▸ **ACTION ITEM**
Give back exactly the lines of the material below that start at the line containing "KeyedRelWeight cr ∧" and end at the line containing "reading, EVERY version", and no others.

▸ **GIVEN RECORDS**
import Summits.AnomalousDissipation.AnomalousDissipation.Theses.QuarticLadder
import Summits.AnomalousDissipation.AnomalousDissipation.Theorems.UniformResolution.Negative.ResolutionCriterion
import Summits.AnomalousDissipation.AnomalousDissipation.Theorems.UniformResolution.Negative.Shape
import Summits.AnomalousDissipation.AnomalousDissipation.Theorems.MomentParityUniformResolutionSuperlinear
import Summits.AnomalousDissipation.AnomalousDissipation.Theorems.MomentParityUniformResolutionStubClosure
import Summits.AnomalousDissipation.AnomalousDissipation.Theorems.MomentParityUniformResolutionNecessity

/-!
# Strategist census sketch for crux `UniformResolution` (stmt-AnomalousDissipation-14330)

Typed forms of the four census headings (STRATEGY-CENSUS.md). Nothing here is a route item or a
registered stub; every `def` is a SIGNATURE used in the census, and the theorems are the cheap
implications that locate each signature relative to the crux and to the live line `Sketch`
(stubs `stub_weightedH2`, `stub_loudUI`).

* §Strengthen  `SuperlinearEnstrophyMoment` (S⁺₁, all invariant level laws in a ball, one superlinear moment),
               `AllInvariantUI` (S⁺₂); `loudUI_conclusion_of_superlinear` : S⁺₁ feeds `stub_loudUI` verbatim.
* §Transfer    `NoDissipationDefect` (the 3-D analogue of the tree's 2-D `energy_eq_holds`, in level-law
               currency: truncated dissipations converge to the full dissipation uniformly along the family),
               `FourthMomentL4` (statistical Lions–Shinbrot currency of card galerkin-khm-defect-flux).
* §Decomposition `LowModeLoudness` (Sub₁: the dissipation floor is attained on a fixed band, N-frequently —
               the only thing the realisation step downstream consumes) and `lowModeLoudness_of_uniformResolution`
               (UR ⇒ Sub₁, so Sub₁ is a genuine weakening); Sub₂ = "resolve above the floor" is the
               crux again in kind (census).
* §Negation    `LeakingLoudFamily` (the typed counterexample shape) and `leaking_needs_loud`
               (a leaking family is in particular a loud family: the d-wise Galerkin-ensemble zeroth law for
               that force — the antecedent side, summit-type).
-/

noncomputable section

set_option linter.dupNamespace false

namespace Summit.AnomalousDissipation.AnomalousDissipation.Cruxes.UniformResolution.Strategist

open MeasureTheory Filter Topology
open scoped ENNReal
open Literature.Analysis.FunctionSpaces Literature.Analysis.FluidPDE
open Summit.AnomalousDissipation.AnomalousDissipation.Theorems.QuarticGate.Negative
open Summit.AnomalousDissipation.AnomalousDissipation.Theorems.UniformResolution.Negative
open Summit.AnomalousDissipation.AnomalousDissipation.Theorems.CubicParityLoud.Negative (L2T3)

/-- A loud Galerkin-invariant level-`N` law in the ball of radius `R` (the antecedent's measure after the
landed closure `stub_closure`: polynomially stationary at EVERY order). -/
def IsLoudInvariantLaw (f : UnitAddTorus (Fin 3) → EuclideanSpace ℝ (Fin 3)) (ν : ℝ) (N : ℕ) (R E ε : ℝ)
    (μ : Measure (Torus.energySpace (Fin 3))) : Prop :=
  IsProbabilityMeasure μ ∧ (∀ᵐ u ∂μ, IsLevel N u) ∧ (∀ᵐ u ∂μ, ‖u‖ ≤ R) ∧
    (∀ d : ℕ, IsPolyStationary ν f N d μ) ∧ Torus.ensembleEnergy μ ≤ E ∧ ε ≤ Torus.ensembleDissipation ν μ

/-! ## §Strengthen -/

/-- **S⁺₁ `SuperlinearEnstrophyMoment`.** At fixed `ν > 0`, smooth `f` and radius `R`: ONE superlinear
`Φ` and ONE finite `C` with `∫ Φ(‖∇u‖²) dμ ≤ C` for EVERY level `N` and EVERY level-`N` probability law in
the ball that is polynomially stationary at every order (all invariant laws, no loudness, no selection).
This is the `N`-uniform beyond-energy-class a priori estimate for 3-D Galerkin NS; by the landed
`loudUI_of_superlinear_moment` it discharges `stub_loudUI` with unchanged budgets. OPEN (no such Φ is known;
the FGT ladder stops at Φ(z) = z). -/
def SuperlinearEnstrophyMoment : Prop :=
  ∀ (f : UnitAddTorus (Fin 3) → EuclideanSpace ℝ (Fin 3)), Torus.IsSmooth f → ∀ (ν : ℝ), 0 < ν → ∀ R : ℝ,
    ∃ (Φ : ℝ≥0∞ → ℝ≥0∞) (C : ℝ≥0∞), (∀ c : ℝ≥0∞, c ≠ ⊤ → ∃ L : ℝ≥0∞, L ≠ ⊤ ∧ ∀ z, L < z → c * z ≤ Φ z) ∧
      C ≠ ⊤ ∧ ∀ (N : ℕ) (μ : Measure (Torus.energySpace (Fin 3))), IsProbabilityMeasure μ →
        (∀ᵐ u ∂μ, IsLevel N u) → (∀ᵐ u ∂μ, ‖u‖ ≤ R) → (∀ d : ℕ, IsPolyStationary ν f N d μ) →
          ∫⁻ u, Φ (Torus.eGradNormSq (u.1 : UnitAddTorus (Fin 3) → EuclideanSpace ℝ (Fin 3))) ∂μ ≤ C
==
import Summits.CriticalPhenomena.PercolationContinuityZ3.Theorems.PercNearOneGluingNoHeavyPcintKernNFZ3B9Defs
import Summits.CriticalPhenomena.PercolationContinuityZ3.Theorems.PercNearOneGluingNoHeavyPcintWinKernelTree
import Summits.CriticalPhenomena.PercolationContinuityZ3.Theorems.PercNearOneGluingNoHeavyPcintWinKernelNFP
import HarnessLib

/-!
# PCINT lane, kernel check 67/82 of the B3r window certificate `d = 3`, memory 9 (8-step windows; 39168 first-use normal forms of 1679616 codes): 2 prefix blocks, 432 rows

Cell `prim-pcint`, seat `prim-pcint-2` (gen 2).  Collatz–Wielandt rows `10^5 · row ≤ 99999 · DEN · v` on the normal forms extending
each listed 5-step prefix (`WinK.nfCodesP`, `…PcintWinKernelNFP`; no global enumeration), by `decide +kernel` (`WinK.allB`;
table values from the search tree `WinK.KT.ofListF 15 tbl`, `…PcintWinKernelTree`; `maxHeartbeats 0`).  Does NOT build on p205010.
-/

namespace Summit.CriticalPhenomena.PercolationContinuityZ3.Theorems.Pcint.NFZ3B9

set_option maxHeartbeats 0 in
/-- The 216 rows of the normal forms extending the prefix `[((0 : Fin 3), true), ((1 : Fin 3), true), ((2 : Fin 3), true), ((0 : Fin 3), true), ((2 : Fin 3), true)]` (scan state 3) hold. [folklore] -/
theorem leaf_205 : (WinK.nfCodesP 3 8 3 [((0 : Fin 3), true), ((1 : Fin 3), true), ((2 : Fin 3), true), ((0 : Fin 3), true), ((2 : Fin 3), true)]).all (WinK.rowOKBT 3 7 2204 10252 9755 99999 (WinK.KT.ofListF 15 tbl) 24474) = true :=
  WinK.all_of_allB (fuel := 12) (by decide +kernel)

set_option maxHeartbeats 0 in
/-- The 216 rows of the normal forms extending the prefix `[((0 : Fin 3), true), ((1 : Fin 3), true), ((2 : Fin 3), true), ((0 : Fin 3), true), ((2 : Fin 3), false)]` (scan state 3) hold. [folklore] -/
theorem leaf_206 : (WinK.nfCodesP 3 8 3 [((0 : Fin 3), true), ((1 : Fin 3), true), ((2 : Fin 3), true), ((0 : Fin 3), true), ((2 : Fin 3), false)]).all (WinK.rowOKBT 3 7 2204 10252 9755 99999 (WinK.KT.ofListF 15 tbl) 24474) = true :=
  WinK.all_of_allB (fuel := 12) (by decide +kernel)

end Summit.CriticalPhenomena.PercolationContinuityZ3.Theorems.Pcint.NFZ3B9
==
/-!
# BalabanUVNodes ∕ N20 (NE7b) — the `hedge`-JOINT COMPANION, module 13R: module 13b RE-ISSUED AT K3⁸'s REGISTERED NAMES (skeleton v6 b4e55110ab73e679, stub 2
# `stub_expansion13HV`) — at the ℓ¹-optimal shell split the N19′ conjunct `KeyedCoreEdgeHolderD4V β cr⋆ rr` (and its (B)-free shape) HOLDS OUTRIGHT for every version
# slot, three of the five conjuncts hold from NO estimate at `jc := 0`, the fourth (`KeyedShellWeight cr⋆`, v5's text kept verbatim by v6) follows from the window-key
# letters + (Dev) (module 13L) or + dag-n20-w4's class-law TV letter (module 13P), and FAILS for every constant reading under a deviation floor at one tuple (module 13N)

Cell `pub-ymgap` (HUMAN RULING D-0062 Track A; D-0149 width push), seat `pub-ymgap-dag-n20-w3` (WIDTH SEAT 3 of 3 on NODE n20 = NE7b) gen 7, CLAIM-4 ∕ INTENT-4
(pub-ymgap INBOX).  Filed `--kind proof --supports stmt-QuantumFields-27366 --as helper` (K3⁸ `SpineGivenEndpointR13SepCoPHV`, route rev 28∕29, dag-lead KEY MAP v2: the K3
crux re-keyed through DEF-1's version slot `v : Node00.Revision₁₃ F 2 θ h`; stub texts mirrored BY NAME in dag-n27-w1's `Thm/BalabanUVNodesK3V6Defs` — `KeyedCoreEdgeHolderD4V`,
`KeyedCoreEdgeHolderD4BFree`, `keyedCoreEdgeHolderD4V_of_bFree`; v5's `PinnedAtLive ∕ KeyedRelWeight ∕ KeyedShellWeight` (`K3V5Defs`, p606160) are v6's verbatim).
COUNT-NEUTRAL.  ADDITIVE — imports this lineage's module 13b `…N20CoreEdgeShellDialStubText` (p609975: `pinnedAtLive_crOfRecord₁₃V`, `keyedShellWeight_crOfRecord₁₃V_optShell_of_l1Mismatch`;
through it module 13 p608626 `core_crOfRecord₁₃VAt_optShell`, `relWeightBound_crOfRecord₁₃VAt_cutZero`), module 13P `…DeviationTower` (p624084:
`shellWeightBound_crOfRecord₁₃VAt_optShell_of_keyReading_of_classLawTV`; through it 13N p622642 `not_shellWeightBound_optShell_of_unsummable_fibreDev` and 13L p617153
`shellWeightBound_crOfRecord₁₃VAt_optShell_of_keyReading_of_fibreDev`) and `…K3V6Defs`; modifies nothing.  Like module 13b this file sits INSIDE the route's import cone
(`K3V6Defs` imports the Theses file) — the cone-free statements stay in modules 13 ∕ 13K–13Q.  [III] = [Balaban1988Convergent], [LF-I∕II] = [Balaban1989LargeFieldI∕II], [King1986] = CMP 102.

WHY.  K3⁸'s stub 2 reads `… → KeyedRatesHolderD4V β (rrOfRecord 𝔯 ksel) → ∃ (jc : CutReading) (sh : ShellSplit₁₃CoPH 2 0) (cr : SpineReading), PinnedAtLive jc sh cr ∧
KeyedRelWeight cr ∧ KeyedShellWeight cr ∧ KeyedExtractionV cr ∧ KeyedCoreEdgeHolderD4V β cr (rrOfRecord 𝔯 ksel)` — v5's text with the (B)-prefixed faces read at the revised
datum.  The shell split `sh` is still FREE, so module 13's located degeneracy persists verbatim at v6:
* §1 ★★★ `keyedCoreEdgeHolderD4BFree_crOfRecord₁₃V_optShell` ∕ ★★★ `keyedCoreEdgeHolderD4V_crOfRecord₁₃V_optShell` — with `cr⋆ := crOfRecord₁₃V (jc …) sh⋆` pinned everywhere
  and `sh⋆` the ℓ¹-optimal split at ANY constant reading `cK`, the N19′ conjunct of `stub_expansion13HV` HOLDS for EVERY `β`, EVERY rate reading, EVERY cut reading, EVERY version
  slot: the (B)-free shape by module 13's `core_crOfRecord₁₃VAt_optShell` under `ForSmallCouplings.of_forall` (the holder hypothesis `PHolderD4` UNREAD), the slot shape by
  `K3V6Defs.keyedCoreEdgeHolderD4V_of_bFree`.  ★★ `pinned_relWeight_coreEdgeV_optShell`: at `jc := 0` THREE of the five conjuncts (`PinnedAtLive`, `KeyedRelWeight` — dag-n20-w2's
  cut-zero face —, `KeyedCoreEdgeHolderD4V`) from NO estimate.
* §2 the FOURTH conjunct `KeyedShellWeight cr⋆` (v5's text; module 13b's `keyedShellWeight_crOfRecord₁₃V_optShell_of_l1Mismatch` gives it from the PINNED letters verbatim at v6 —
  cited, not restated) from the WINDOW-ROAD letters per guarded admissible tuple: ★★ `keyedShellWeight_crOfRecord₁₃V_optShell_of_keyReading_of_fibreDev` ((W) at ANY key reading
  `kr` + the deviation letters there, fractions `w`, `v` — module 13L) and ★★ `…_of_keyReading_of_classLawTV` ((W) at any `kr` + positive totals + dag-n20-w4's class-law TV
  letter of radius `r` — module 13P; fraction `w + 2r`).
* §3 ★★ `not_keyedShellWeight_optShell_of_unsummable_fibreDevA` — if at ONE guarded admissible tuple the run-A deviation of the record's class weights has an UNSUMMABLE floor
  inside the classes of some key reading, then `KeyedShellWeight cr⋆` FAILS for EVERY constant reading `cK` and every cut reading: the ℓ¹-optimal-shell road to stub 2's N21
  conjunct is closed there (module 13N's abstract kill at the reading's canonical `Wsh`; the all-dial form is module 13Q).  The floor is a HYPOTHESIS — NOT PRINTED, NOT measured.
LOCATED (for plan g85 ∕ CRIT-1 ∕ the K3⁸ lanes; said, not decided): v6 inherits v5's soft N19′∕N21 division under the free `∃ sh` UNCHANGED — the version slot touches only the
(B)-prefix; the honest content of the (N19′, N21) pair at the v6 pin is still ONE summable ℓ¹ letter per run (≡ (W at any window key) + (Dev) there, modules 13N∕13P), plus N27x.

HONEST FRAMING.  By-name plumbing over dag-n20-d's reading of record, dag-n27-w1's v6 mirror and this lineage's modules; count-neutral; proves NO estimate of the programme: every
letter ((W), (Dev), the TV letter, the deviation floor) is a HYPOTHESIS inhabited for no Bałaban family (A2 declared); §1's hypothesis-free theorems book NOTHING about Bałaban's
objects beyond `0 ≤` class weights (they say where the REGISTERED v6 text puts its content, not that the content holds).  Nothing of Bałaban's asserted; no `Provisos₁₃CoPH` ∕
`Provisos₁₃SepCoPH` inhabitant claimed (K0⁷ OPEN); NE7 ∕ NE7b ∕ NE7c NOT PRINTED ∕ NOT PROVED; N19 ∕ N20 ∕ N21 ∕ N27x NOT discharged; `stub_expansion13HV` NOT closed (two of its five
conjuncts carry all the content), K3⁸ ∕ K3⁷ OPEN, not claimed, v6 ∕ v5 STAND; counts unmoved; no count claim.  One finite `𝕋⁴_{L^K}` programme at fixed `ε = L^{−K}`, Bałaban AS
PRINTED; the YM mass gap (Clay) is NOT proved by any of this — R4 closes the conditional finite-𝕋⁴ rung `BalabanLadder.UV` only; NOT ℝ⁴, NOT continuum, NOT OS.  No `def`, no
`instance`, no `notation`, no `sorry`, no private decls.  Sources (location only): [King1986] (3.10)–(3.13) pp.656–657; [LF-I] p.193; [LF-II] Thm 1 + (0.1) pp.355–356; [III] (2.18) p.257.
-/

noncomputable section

▸ **THE ANSWER**
KeyedRelWeight cr ∧ KeyedShellWeight cr ∧ KeyedExtractionV cr ∧ KeyedCoreEdgeHolderD4V β cr (rrOfRecord 𝔯 ksel)` — v5's text with the (B)-prefixed faces read at the revised
datum.  The shell split `sh` is still FREE, so module 13's located degeneracy persists verbatim at v6:
* §1 ★★★ `keyedCoreEdgeHolderD4BFree_crOfRecord₁₃V_optShell` ∕ ★★★ `keyedCoreEdgeHolderD4V_crOfRecord₁₃V_optShell` — with `cr⋆ := crOfRecord₁₃V (jc …) sh⋆` pinned everywhere
  and `sh⋆` the ℓ¹-optimal split at ANY constant reading `cK`, the N19′ conjunct of `stub_expansion13HV` HOLDS for EVERY `β`, EVERY rate reading, EVERY cut reading, EVERY version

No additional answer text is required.